ZAGREB, November 20, 2018 – Finance Minister Zdravko Marić said on Tuesday that one more round of talks with public sector trade unions on pay rise could be expected by the end of this week, and he did not rule out the possibility of a pay rise “in installments”.
“We are going to meet one more time this week. We have to date negotiated the issue in a sincere, open and clear manner,” Marić said on the margins of a conference on Croatia’s economic policies, organised by the association of Croatian exporters.
He reiterated that in 2017, the wage base increased by 6 percent, and Christmas and holiday bonuses were also paid.
I heard from opposition MPs that wages should be raised I don’t know how much, and those suggestions go from those who did not ensure the payment of either Christmas or holiday bonuses while they were in power and those who had lowered the wage base by three percent and ceased paying other bonuses. We must be fairer. We have about 900 million kuna available for 2019, and funds for Christmas and holiday bonuses are envisaged, we have set aside money to cover costs of pupils’ transport,” Marić said.
Asked about the possibility of a gradual increase in the monthly pay, Marić said that this possibility would be on the agenda of the negotiations. “We created this space for a 3% increase much before the outbreak of the Uljanik crisis. It is not true that we cannot do something due to Uljanik,” the minister said, adding that the government would like to negotiate the wage policy for the medium term.
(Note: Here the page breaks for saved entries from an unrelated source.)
import Mathlib
import Summits.Ventures.PercRepro2.ZMeanProof
import Summits.Ventures.PercRepro2.PendantRoot
import Summits.Ventures.PercRepro2.PocketTransport
import Summits.Ventures.PercRepro2.StarGlue
import Summits.Ventures.PercRepro2.StarOEvents

/-!
# The three-coin star at `a₃` (class O): probabilities over the coin outcomes and the first mass
(blind cell PercRepro2, night-1 g8; NIGHT1-G8.md §4; part 1 = `StarOEvents.lean`)

The eight coin outcomes `outc b₁ b₂ b₃` partition the space (`prob_eq_sum_outc`); an event seen
through the closed star (`viaStar A = {ω | closeStar ω ∈ A}`) is free of every star edge, so on an
outcome it factorises into the coin weights times its probability (`prob_inter_outc`), which is
the probability of `A` under the star-zeroed weights `pOut` (`prob_viaStar`, PocketTransport).
THE FIRST MASS: `P(Q) = (1−α)(1−β)Z₁ + α(1−β)(Z₁ − rA_H) + β(1−α)(Z₁ − rA_L)` with
`Z₁ = P_{pOut}(Q)`, `A_x = P_{pOut}(Q, o ∈ C_x)` (`prob_Q_star`) — the pattern for the remaining
twelve masses of NIGHT1-G8.md §4 (`zMass` of StarOAlgebra).
-/

namespace Summit.Ventures.PercRepro2

open StarGlue PendantRoot

namespace StarO

variable {V : Type*} {E : Type*} [Fintype E] [DecidableEq E] [Fintype V] [DecidableEq V]
  {R : Type*} [Field R] [LinearOrder R] [IsStrictOrderedRing R]

section Infra

variable (p : E → R) (ends : E → Sym2 V) (a₃ : V)

/-- The star-zeroed weights. -/
noncomputable def pOut : E → R := PocketConn.zeroOn (touches ends {a₃}).toFinset p

/-- An event seen through the closed star. -/
def viaStar (A : Set (Config E)) : Set (Config E) := {ω | closeStar ends a₃ ω ∈ A}

/-- The coin outcome `{ω f₁ = b₁, ω f₂ = b₂, ω f₃ = b₃}`. -/
def outc (f₁ f₂ f₃ : E) (b₁ b₂ b₃ : Bool) : Set (Config E) :=
  {ω | ω f₁ = b₁ ∧ ω f₂ = b₂ ∧ ω f₃ = b₃}

/-- The weight of a coin value. -/
def cw (b : Bool) (q : R) : R := if b then q else 1 - q

omit [Fintype E] [DecidableEq E] [Fintype V] [DecidableEq V] [LinearOrder R] [IsStrictOrderedRing R] in
/-- Membership in an outcome. -/
lemma mem_outc {f₁ f₂ f₃ : E} {b₁ b₂ b₃ : Bool} {ω : Config E} :
    ω ∈ outc f₁ f₂ f₃ b₁ b₂ b₃ ↔ ω f₁ = b₁ ∧ ω f₂ = b₂ ∧ ω f₃ = b₃ := Iff.rfl

omit [LinearOrder R] [IsStrictOrderedRing R] in
/-- **Transport**: `P(viaStar A) = P_{pOut}(A)`. -/
lemma prob_viaStar (A : Set (Config E)) : prob p (viaStar ends a₃ A) = prob (pOut p ends a₃) A := by
  unfold viaStar pOut
  exact PocketConn.prob_restrict_compl_eq (touches ends {a₃}) p (· ∈ A)

omit [Fintype E] [DecidableEq E] [LinearOrder R] [IsStrictOrderedRing R] in
/-- `viaStar A` is free of every star edge. -/
lemma free_viaStar {f : E} (hf : a₃ ∈ ends f) (A : Set (Config E)) : Free f (viaStar ends a₃ A) := by
  intro ω ω' h
  have : closeStar ends a₃ ω = closeStar ends a₃ ω' := by
    apply restrict_congr
    intro e he
    have hne : e ≠ f := fun h' => he (by
      subst h'
      obtain ⟨y, hy⟩ := Sym2.mem_iff_exists.1 hf
      exact ⟨a₃, Set.mem_singleton _, y, hy⟩)
    exact h e hne
  show (closeStar ends a₃ ω ∈ A) = (closeStar ends a₃ ω' ∈ A)
  rw [this]

omit [Fintype E] [DecidableEq E] [Fintype V] [DecidableEq V] [LinearOrder R] [IsStrictOrderedRing R] in
/-- `{ω f = b}` as an edge event. -/
lemma coin_eq (f : E) (b : Bool) :
    {ω : Config E | ω f = b} = if b then openEdge f else closedEdge f := by
  cases b <;> rfl

omit [Fintype V] [DecidableEq V] [LinearOrder R] [IsStrictOrderedRing R] in
/-- A free event factorises against one coin. -/
lemma prob_inter_coin {f : E} {A : Set (Config E)} (hA : Free f A) (b : Bool) :
    prob p (A ∩ {ω | ω f = b}) = prob p A * cw b (p f) := by
  rw [coin_eq]
  cases b
  · simp only [Bool.false_eq_true, ↓reduceIte, cw]
    exact prob_inter_closedEdge_of_free p hA
  · simp only [↓reduceIte, cw]
    exact prob_inter_openEdge_of_free p hA

omit [Fintype E] [DecidableEq E] [Fintype V] [DecidableEq V] [LinearOrder R] [IsStrictOrderedRing R] in
/-- A coin event at `f'` is free of `f ≠ f'`. -/
lemma free_coin_of_ne {f f' : E} (h : f ≠ f') (b : Bool) : Free f {ω : Config E | ω f' = b} := by
  intro ω ω' hω
  show (ω f' = b) = (ω' f' = b)
  rw [hω f' (Ne.symm h)]

omit [Fintype V] [DecidableEq V] [LinearOrder R] [IsStrictOrderedRing R] in
/-- **Factorisation on an outcome**: for `A` free of the three star edges,
`P(A ∩ outc b) = P(A) · cw b₁ · cw b₂ · cw b₃`. -/
lemma prob_inter_outc {f₁ f₂ f₃ : E} (h12 : f₁ ≠ f₂) (h13 : f₁ ≠ f₃) (h23 : f₂ ≠ f₃)
    {A : Set (Config E)} (h1 : Free f₁ A) (h2 : Free f₂ A) (h3 : Free f₃ A) (b₁ b₂ b₃ : Bool) :
    prob p (A ∩ outc f₁ f₂ f₃ b₁ b₂ b₃) =
      prob p A * cw b₁ (p f₁) * cw b₂ (p f₂) * cw b₃ (p f₃) := by
  have e : A ∩ outc f₁ f₂ f₃ b₁ b₂ b₃ =
      ((A ∩ {ω | ω f₁ = b₁}) ∩ {ω | ω f₂ = b₂}) ∩ {ω | ω f₃ = b₃} := by
    ext ω; simp only [Set.mem_inter_iff, mem_outc, Set.mem_setOf_eq]; tauto
  rw [e, prob_inter_coin p ((h3.inter (free_coin_of_ne h13.symm b₁)).inter
    (free_coin_of_ne h23.symm b₂)) b₃, prob_inter_coin p (h2.inter (free_coin_of_ne h12.symm b₁)) b₂,
    prob_inter_coin p h1 b₁]

omit [Fintype V] [DecidableEq V] [LinearOrder R] [IsStrictOrderedRing R] in
/-- **The outcomes partition the space.** -/
lemma prob_eq_sum_outc (f₁ f₂ f₃ : E) (A : Set (Config E)) :
    prob p A = ∑ b₁ : Bool, ∑ b₂ : Bool, ∑ b₃ : Bool, prob p (A ∩ outc f₁ f₂ f₃ b₁ b₂ b₃) := by
  have h1 : ∀ (B : Set (Config E)) (f : E),
      prob p B = ∑ b : Bool, prob p (B ∩ {ω | ω f = b}) := by
    intro B f
    rw [Fintype.sum_bool]
    have := prob_inter_add_prob_inter_compl p B (openEdge f)
    rw [← this]
    have hc : {ω : Config E | ω f = false} = (openEdge f)ᶜ := by
      ext ω; simp [openEdge]
    rw [hc]
    rfl
  rw [h1 A f₁]
  refine Finset.sum_congr rfl fun b₁ _ => ?_
  rw [h1 (A ∩ {ω | ω f₁ = b₁}) f₂]
  refine Finset.sum_congr rfl fun b₂ _ => ?_
  rw [h1 (A ∩ {ω | ω f₁ = b₁} ∩ {ω | ω f₂ = b₂}) f₃]
  refine Finset.sum_congr rfl fun b₃ _ => ?_
  congr 1
  ext ω; simp only [Set.mem_inter_iff, Set.mem_setOf_eq, mem_outc]; tauto

end Infra

end StarO


namespace StarO

section MassQ

variable {V : Type*} {E : Type*} [Fintype E] [DecidableEq E] [Fintype V] [DecidableEq V]
  {R : Type*} [Field R] [LinearOrder R] [IsStrictOrderedRing R]

variable (p : E → R) (ends : E → Sym2 V) {f₁ f₂ f₃ : E} {a₃ a₁ a₂ o : V}

omit [Fintype E] [DecidableEq E] in
/-- `Q ∩ outc` on a single-glue outcome (at most one coin open). -/
lemma Q_inter_outc_single (hf₁ : ends f₁ = s(a₃, a₁)) (hf₂ : ends f₂ = s(a₃, a₂))
    (hf₃ : ends f₃ = s(a₃, o)) (hstar : ∀ e, a₃ ∈ ends e → e = f₁ ∨ e = f₂ ∨ e = f₃)
    (h31 : a₃ ≠ a₁) (h32 : a₃ ≠ a₂) (h3o : a₃ ≠ o) {b₁ b₂ b₃ : Bool}
    (hb1 : ¬ (b₁ = true ∧ b₂ = true)) (hb2 : ¬ (b₁ = true ∧ b₃ = true))
    (hb3 : ¬ (b₂ = true ∧ b₃ = true)) :
    avoidAll ends a₂ {a₁} ∩ outc f₁ f₂ f₃ b₁ b₂ b₃ =
      viaStar ends a₃ (avoidAll ends a₂ {a₁}) ∩ outc f₁ f₂ f₃ b₁ b₂ b₃ := by
  ext ω
  simp only [Set.mem_inter_iff, mem_outc, viaStar, Set.mem_setOf_eq, avoidAll_eq_compl,
    Set.mem_compl_iff, mem_connEvent]
  constructor
  · rintro ⟨hQ, h1, h2, h3⟩
    refine ⟨fun h => hQ ?_, h1, h2, h3⟩
    rw [conn_iff_single hf₁ hf₂ hf₃ hstar h31 h32 h3o (by rw [h1, h2]; exact hb1)
      (by rw [h1, h3]; exact hb2) (by rw [h2, h3]; exact hb3) h31.symm h32.symm]
    exact h
  · rintro ⟨hQ, h1, h2, h3⟩
    refine ⟨fun h => hQ ?_, h1, h2, h3⟩
    rw [conn_iff_single hf₁ hf₂ hf₃ hstar h31 h32 h3o (by rw [h1, h2]; exact hb1)
      (by rw [h1, h3]; exact hb2) (by rw [h2, h3]; exact hb3) h31.symm h32.symm] at h
    exact h
omit [Fintype E] [DecidableEq E] in
/-- `Q ∩ outc` with `f₁, f₃` open: `Q₁` and `o ↮ a₂`. -/
lemma Q_inter_outc_13 (hf₁ : ends f₁ = s(a₃, a₁)) (hf₂ : ends f₂ = s(a₃, a₂))
    (hf₃ : ends f₃ = s(a₃, o)) (hstar : ∀ e, a₃ ∈ ends e → e = f₁ ∨ e = f₂ ∨ e = f₃)
    (h31 : a₃ ≠ a₁) (h32 : a₃ ≠ a₂) (h3o : a₃ ≠ o) :
    avoidAll ends a₂ {a₁} ∩ outc f₁ f₂ f₃ true false true =
      viaStar ends a₃ (avoidAll ends a₂ {a₁} ∩ (connEvent ends a₂ o)ᶜ) ∩
        outc f₁ f₂ f₃ true false true := by
  ext ω
  simp only [Set.mem_inter_iff, mem_outc, viaStar, Set.mem_setOf_eq, avoidAll_eq_compl,
    Set.mem_compl_iff, mem_connEvent]
  constructor
  · rintro ⟨hQ, h1, h2, h3⟩
    rw [conn_iff_glue13 hf₁ hf₂ hf₃ hstar h31 h32 h3o h1 h2 h3 h31.symm h32.symm] at hQ
    push Not at hQ
    exact ⟨⟨hQ.1, fun h => hQ.2.1 (conn_refl _ _ _) (conn_symm h)⟩, h1, h2, h3⟩
  · rintro ⟨⟨hQ, ho⟩, h1, h2, h3⟩
    refine ⟨?_, h1, h2, h3⟩
    rw [conn_iff_glue13 hf₁ hf₂ hf₃ hstar h31 h32 h3o h1 h2 h3 h31.symm h32.symm]
    rintro (h | ⟨_, h⟩ | ⟨_, h⟩)
    · exact hQ h
    · exact ho (conn_symm h)
    · exact hQ h

omit [Fintype E] [DecidableEq E] in
/-- `Q ∩ outc` with `f₂, f₃` open: `Q₁` and `o ↮ a₁`. -/
lemma Q_inter_outc_23 (hf₁ : ends f₁ = s(a₃, a₁)) (hf₂ : ends f₂ = s(a₃, a₂))
    (hf₃ : ends f₃ = s(a₃, o)) (hstar : ∀ e, a₃ ∈ ends e → e = f₁ ∨ e = f₂ ∨ e = f₃)
    (h31 : a₃ ≠ a₁) (h32 : a₃ ≠ a₂) (h3o : a₃ ≠ o) :
    avoidAll ends a₂ {a₁} ∩ outc f₁ f₂ f₃ false true true =
      viaStar ends a₃ (avoidAll ends a₂ {a₁} ∩ (connEvent ends a₁ o)ᶜ) ∩
        outc f₁ f₂ f₃ false true true := by
  ext ω
  simp only [Set.mem_inter_iff, mem_outc, viaStar, Set.mem_setOf_eq, avoidAll_eq_compl,
    Set.mem_compl_iff, mem_connEvent]
  constructor
  · rintro ⟨hQ, h1, h2, h3⟩
    rw [conn_iff_glue23 hf₁ hf₂ hf₃ hstar h31 h32 h3o h1 h2 h3 h31.symm h32.symm] at hQ
    push Not at hQ
    exact ⟨⟨hQ.1, fun h => hQ.2.2 h (conn_refl _ _ _)⟩, h1, h2, h3⟩
  · rintro ⟨⟨hQ, ho⟩, h1, h2, h3⟩
    refine ⟨?_, h1, h2, h3⟩
    rw [conn_iff_glue23 hf₁ hf₂ hf₃ hstar h31 h32 h3o h1 h2 h3 h31.symm h32.symm]
    rintro (h | ⟨h, _⟩ | ⟨h, _⟩)
    · exact hQ h
    · exact hQ h
    · exact ho h

omit [Fintype E] [DecidableEq E] [Fintype V] [DecidableEq V] in
/-- `Q ∩ outc` with both root coins open is empty. -/
lemma Q_inter_outc_12 (hf₁ : ends f₁ = s(a₃, a₁)) (hf₂ : ends f₂ = s(a₃, a₂)) (b₃ : Bool) :
    avoidAll ends a₂ {a₁} ∩ outc f₁ f₂ f₃ true true b₃ = ∅ := by
  ext ω
  simp only [Set.mem_inter_iff, mem_outc, avoidAll_eq_compl, Set.mem_compl_iff, mem_connEvent,
    Set.mem_empty_iff_false, iff_false, not_and]
  intro hQ h1 h2 _
  exact hQ (conn_trans (conn_symm (conn_of_openAdj ⟨f₁, h1, hf₁⟩)) (conn_of_openAdj ⟨f₂, h2, hf₂⟩))

omit [Fintype E] [DecidableEq E] [Fintype V] [DecidableEq V] in
/-- The star edges are distinct when their far ends are. -/
lemma star_edges_ne (hf₁ : ends f₁ = s(a₃, a₁)) (hf₂ : ends f₂ = s(a₃, a₂)) (hf₃ : ends f₃ = s(a₃, o))
    (h12 : a₁ ≠ a₂) (h1o : a₁ ≠ o) (h2o : a₂ ≠ o) (h31 : a₃ ≠ a₁) (h32 : a₃ ≠ a₂) :
    f₁ ≠ f₂ ∧ f₁ ≠ f₃ ∧ f₂ ≠ f₃ := by
  refine ⟨fun h => ?_, fun h => ?_, fun h => ?_⟩
  · rw [h, hf₂] at hf₁; exact h12 (end_eq_of_ends_eq h31 hf₁.symm).symm
  · rw [h, hf₃] at hf₁; exact h1o (end_eq_of_ends_eq h31 hf₁.symm).symm
  · rw [h, hf₃] at hf₂; exact h2o (end_eq_of_ends_eq h32 hf₂.symm).symm

/-- **`P(Q)` at the three-coin star**:
`P(Q) = (1−α)(1−β) Z₁ + α(1−β)(Z₁ − r A_H) + β(1−α)(Z₁ − r A_L)` (the `zMass` of StarOAlgebra). -/
theorem prob_Q_star (hf₁ : ends f₁ = s(a₃, a₁)) (hf₂ : ends f₂ = s(a₃, a₂))
    (hf₃ : ends f₃ = s(a₃, o)) (hstar : ∀ e, a₃ ∈ ends e → e = f₁ ∨ e = f₂ ∨ e = f₃)
    (h31 : a₃ ≠ a₁) (h32 : a₃ ≠ a₂) (h3o : a₃ ≠ o) (h12 : f₁ ≠ f₂) (h13 : f₁ ≠ f₃) (h23 : f₂ ≠ f₃) :
    prob p (avoidAll ends a₂ {a₁}) =
      (1 - p f₁) * (1 - p f₂) * prob (pOut p ends a₃) (avoidAll ends a₂ {a₁}) +
        p f₁ * (1 - p f₂) * (prob (pOut p ends a₃) (avoidAll ends a₂ {a₁}) -
          p f₃ * prob (pOut p ends a₃) (avoidAll ends a₂ {a₁} ∩ connEvent ends a₂ o)) +
        p f₂ * (1 - p f₁) * (prob (pOut p ends a₃) (avoidAll ends a₂ {a₁}) -
          p f₃ * prob (pOut p ends a₃) (avoidAll ends a₂ {a₁} ∩ connEvent ends a₁ o)) := by
  have hf1 : a₃ ∈ ends f₁ := by rw [hf₁]; exact Sym2.mem_mk_left _ _
  have hf2 : a₃ ∈ ends f₂ := by rw [hf₂]; exact Sym2.mem_mk_left _ _
  have hf3 : a₃ ∈ ends f₃ := by rw [hf₃]; exact Sym2.mem_mk_left _ _
  have fac : ∀ (A : Set (Config E)) (b₁ b₂ b₃ : Bool),
      prob p (viaStar ends a₃ A ∩ outc f₁ f₂ f₃ b₁ b₂ b₃) =
        prob (pOut p ends a₃) A * cw b₁ (p f₁) * cw b₂ (p f₂) * cw b₃ (p f₃) := by
    intro A b₁ b₂ b₃
    rw [prob_inter_outc p h12 h13 h23 (free_viaStar ends a₃ hf1 A) (free_viaStar ends a₃ hf2 A)
      (free_viaStar ends a₃ hf3 A), prob_viaStar]
  have hAH : prob (pOut p ends a₃) (avoidAll ends a₂ {a₁} ∩ (connEvent ends a₂ o)ᶜ) =
      prob (pOut p ends a₃) (avoidAll ends a₂ {a₁}) -
        prob (pOut p ends a₃) (avoidAll ends a₂ {a₁} ∩ connEvent ends a₂ o) := by
    have := prob_inter_add_prob_inter_compl (pOut p ends a₃) (avoidAll ends a₂ {a₁})
      (connEvent ends a₂ o)
    linarith
  have hAL : prob (pOut p ends a₃) (avoidAll ends a₂ {a₁} ∩ (connEvent ends a₁ o)ᶜ) =
      prob (pOut p ends a₃) (avoidAll ends a₂ {a₁}) -
        prob (pOut p ends a₃) (avoidAll ends a₂ {a₁} ∩ connEvent ends a₁ o) := by
    have := prob_inter_add_prob_inter_compl (pOut p ends a₃) (avoidAll ends a₂ {a₁})
      (connEvent ends a₁ o)
    linarith
  rw [prob_eq_sum_outc p f₁ f₂ f₃]
  simp only [Fintype.sum_bool]
  rw [Q_inter_outc_12 ends hf₁ hf₂ true, Q_inter_outc_12 ends hf₁ hf₂ false,
    Q_inter_outc_13 ends hf₁ hf₂ hf₃ hstar h31 h32 h3o,
    Q_inter_outc_23 ends hf₁ hf₂ hf₃ hstar h31 h32 h3o,
    Q_inter_outc_single ends hf₁ hf₂ hf₃ hstar h31 h32 h3o (b₁ := true) (b₂ := false) (b₃ := false)
      (by simp) (by simp) (by simp),
    Q_inter_outc_single ends hf₁ hf₂ hf₃ hstar h31 h32 h3o (b₁ := false) (b₂ := true) (b₃ := false)
      (by simp) (by simp) (by simp),
    Q_inter_outc_single ends hf₁ hf₂ hf₃ hstar h31 h32 h3o (b₁ := false) (b₂ := false) (b₃ := true)
      (by simp) (by simp) (by simp),
    Q_inter_outc_single ends hf₁ hf₂ hf₃ hstar h31 h32 h3o (b₁ := false) (b₂ := false) (b₃ := false)
      (by simp) (by simp) (by simp),
    fac, fac, fac, fac, fac, fac, prob_empty, hAH, hAL]
  simp only [cw, ↓reduceIte, Bool.false_eq_true]
  ring

end MassQ

end StarO

end Summit.Ventures.PercRepro2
Speaking earlier in the day, Labour and Pension System Minister Marko Pavić said that a strike which public sector workers said would launch on November 28, demanding a wage increase of 5.8%, was “a legitimate option,” adding however that the government’s proposal regarding a 3% wage increase was the maximum the state budget could take at this moment.
Responding to questions from the press, Pavić said the salaries in state and public services had already gone up six percent this year, adding that one billion kuna was spent for this purpose. Pavić also said that the issue of transport costs had been resolved, costing 140 million kuna more than last year. Christmas bonuses and holiday allowance was another half a billion kuna.
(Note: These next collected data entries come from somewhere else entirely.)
import Summits.Ventures.Crystal3D.Theorems.StickyWulffConstantGenericWallFloorTubeWalk
import Summits.Ventures.Crystal3D.Theorems.StickyWulffConstantGenericWallFloorSealing
import HarnessLib

/-!
# Sliver-free sealing: deep balls are sample balls WITHOUT the clean-sliver hypothesis

HONEST FRAMING. Venture `Summits/Ventures/Crystal3D` (cell `crystal3d-full`), helper for the crux
`GenericWallFloor` (stmt-Ventures-19480) of `route-Ventures-StickyWulffConstant`, REGISTERED line `WallLedgerG`,
open stub `stub_twoSlabAdhesion`.  Rung credit only; F-C1 not moved.

All rungs landed so far (rigid p559312/p574709, general modulo twin caps p572014, tubes p585961/p586858/p587147)
carry the CLEAN-SLIVER hypotheses `∀ p ∈ X, p₂ < −2R₀ + 1 → p ∈ Λ₁` (and the top mirror), which the stub does not
have.  Every consumer uses them only OFF THE RIM, and off the rim they are THEOREMS of the cell: by the covering
lemma `movedFcc_exists_near_above/below` (crystal3d-wulff-p2, `…Sealing`) a non-lattice ball `q` at height
`≤ −R₀ − 1` with lateral radius `≤ ρ − 1` has a lattice point `v` with `dist q v < 1` inside the clamped window,
hence a ball of `P₁ ⊆ X` — contradicting `1`-separation.  So:
* `mem_sample_bottom_of_deep'`, `mem_sample_top_of_deep'` — the sealing lemmas of `…ExitLocation` with the
  clean-sliver hypothesis REMOVED (and `R₀ ≥ 2` only).
Re-threading the consumers (TopTerminal → TubeWalk → … → GeneralRungTubes, and the face ledger) through these
primed lemmas removes the hypothesis from the rungs; recorded as the next mechanical step.
WHAT THIS IS NOT: not the stub; F-C1 not moved.
-/

noncomputable section

namespace Summit.Ventures.Crystal3D.Theorems

open Summit.Ventures.Crystal3D Finset
open Literature.MathematicalPhysics.StatisticalMechanics (fccStacking)
open scoped InnerProductSpace

/-- **Sliver-free sealing below.**  A ball of `X` at height `≤ −R₀ − 1` and lateral radius `≤ ρ − 1` is a ball
of the bottom sample — no cleanliness hypothesis. -/
theorem mem_sample_bottom_of_deep'
    (A : EuclideanSpace ℝ (Fin 3) ≃ₗᵢ[ℝ] EuclideanSpace ℝ (Fin 3)) (t : EuclideanSpace ℝ (Fin 3))
    (X P : Finset (EuclideanSpace ℝ (Fin 3))) (R₀ ρ : ℝ) (hρ : 1 ≤ ρ)
    (hX : ∀ p ∈ X, ∀ q ∈ X, p ≠ q → 1 ≤ dist p q) (hPX : P ⊆ X)
    (hcell : ∀ p ∈ X, -(2 * R₀) ≤ p 2)
    (hP : ∀ p, p ∈ P ↔ (p ∈ (fun q => A q + t) '' fccStacking 1 (Real.sqrt (2 / 3)) ∧
      -(2 * R₀) ≤ p 2 ∧ p 2 ≤ -R₀ ∧ p 0 ^ 2 + p 1 ^ 2 ≤ ρ ^ 2))
    {q : EuclideanSpace ℝ (Fin 3)} (hq : q ∈ X) (hq2 : q 2 ≤ -R₀ - 1) (hqr : q 0 ^ 2 + q 1 ^ 2 ≤ (ρ - 1) ^ 2) :
    q ∈ P := by
  have hq1 : -(2 * R₀) ≤ q 2 := hcell q hq
  by_cases hqΛ : q ∈ (fun p => A p + t) '' fccStacking 1 (Real.sqrt (2 / 3))
  · rw [hP]
    exact ⟨hqΛ, hq1, by linarith, hqr.trans (by nlinarith)⟩
  · exfalso
    obtain ⟨v, hvΛ, hd, hle⟩ := movedFcc_exists_near_above A t q hqΛ
    have hc : ∀ i : Fin 3, |v i - q i| ≤ dist q v := fun i => by
      rw [dist_comm]; exact abs_apply_sub_le_dist v q i
    have hv2 : v 2 < q 2 + 1 := by have := (abs_le.1 (hc 2)).2; linarith
    have hvh : (v 0 - q 0) ^ 2 + (v 1 - q 1) ^ 2 ≤ 1 ^ 2 := by
      have hn := norm_sq_eq_fin3 (v - q)
      have hd1 : ‖v - q‖ ^ 2 ≤ 1 := by
        rw [← dist_eq_norm, dist_comm]; nlinarith [dist_nonneg (x := q) (y := v)]
      simp only [PiLp.sub_apply] at hn
      nlinarith [sq_nonneg ((v - q) 2)]
    have hvr : v 0 ^ 2 + v 1 ^ 2 ≤ ρ ^ 2 := by
      have := sq2_add_le (by linarith : (0 : ℝ) ≤ ρ - 1) (by norm_num : (0 : ℝ) ≤ 1) hqr hvh
      have e0 : v 0 = q 0 + (v 0 - q 0) := by ring
      have e1 : v 1 = q 1 + (v 1 - q 1) := by ring
      rw [e0, e1]; nlinarith
    have hvP : v ∈ P := by
      rw [hP]; exact ⟨hvΛ, by linarith, by linarith, hvr⟩
    have hne : q ≠ v := fun h => hqΛ (h ▸ hvΛ)
    have := hX q hq v (hPX hvP) hne
    linarith

/-- **Sliver-free sealing above.**  A ball of `X` at height `≥ h + R₀ + 1` and lateral radius `≤ ρ − 1` is a
ball of the top sample — no cleanliness hypothesis. -/
theorem mem_sample_top_of_deep'
    (A : EuclideanSpace ℝ (Fin 3) ≃ₗᵢ[ℝ] EuclideanSpace ℝ (Fin 3)) (t : EuclideanSpace ℝ (Fin 3))
    (X P : Finset (EuclideanSpace ℝ (Fin 3))) (R₀ h ρ : ℝ) (hρ : 1 ≤ ρ)
    (hX : ∀ p ∈ X, ∀ q ∈ X, p ≠ q → 1 ≤ dist p q) (hPX : P ⊆ X)
    (hcell : ∀ p ∈ X, p 2 ≤ h + 2 * R₀)
    (hP : ∀ p, p ∈ P ↔ (p ∈ (fun q => A q + t) '' fccStacking 1 (Real.sqrt (2 / 3)) ∧
      h + R₀ ≤ p 2 ∧ p 2 ≤ h + 2 * R₀ ∧ p 0 ^ 2 + p 1 ^ 2 ≤ ρ ^ 2))
    {q : EuclideanSpace ℝ (Fin 3)} (hq : q ∈ X) (hq2 : h + R₀ + 1 ≤ q 2) (hqr : q 0 ^ 2 + q 1 ^ 2 ≤ (ρ - 1) ^ 2) :
    q ∈ P := by
  have hq1 : q 2 ≤ h + 2 * R₀ := hcell q hq
  by_cases hqΛ : q ∈ (fun p => A p + t) '' fccStacking 1 (Real.sqrt (2 / 3))
  · rw [hP]
    exact ⟨hqΛ, by linarith, hq1, hqr.trans (by nlinarith)⟩
  · exfalso
    obtain ⟨v, hvΛ, hd, hle⟩ := movedFcc_exists_near_below A t q hqΛ
    have hc : ∀ i : Fin 3, |v i - q i| ≤ dist q v := fun i => by
      rw [dist_comm]; exact abs_apply_sub_le_dist v q i
    have hv2 : q 2 - 1 < v 2 := by have := (abs_le.1 (hc 2)).1; linarith
    have hvh : (v 0 - q 0) ^ 2 + (v 1 - q 1) ^ 2 ≤ 1 ^ 2 := by
      have hn := norm_sq_eq_fin3 (v - q)
      have hd1 : ‖v - q‖ ^ 2 ≤ 1 := by
        rw [← dist_eq_norm, dist_comm]; nlinarith [dist_nonneg (x := q) (y := v)]
      simp only [PiLp.sub_apply] at hn
      nlinarith [sq_nonneg ((v - q) 2)]
    have hvr : v 0 ^ 2 + v 1 ^ 2 ≤ ρ ^ 2 := by
      have := sq2_add_le (by linarith : (0 : ℝ) ≤ ρ - 1) (by norm_num : (0 : ℝ) ≤ 1) hqr hvh
      have e0 : v 0 = q 0 + (v 0 - q 0) := by ring
      have e1 : v 1 = q 1 + (v 1 - q 1) := by ring
      rw [e0, e1]; nlinarith
    have hvP : v ∈ P := by
      rw [hP]; exact ⟨hvΛ, by linarith, by linarith, hvr⟩
    have hne : q ≠ v := fun h' => hqΛ (h' ▸ hvΛ)
    have := hX q hq v (hPX hvP) hne
    linarith

end Summit.Ventures.Crystal3D.Theorems

end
The minister said the announced strike was legitimate, but that the government, which manages the budget, gave its maximum offer which is in accordance with budgetary possibilities for next year.
Commenting on the unions’ dissatisfaction with the pension reform, Pavić said the government, at the proposal of trade unions, had cushioned the regulation about retirement age being set at 67, and that the application would begin in 2033 and not 2031, as originally planned.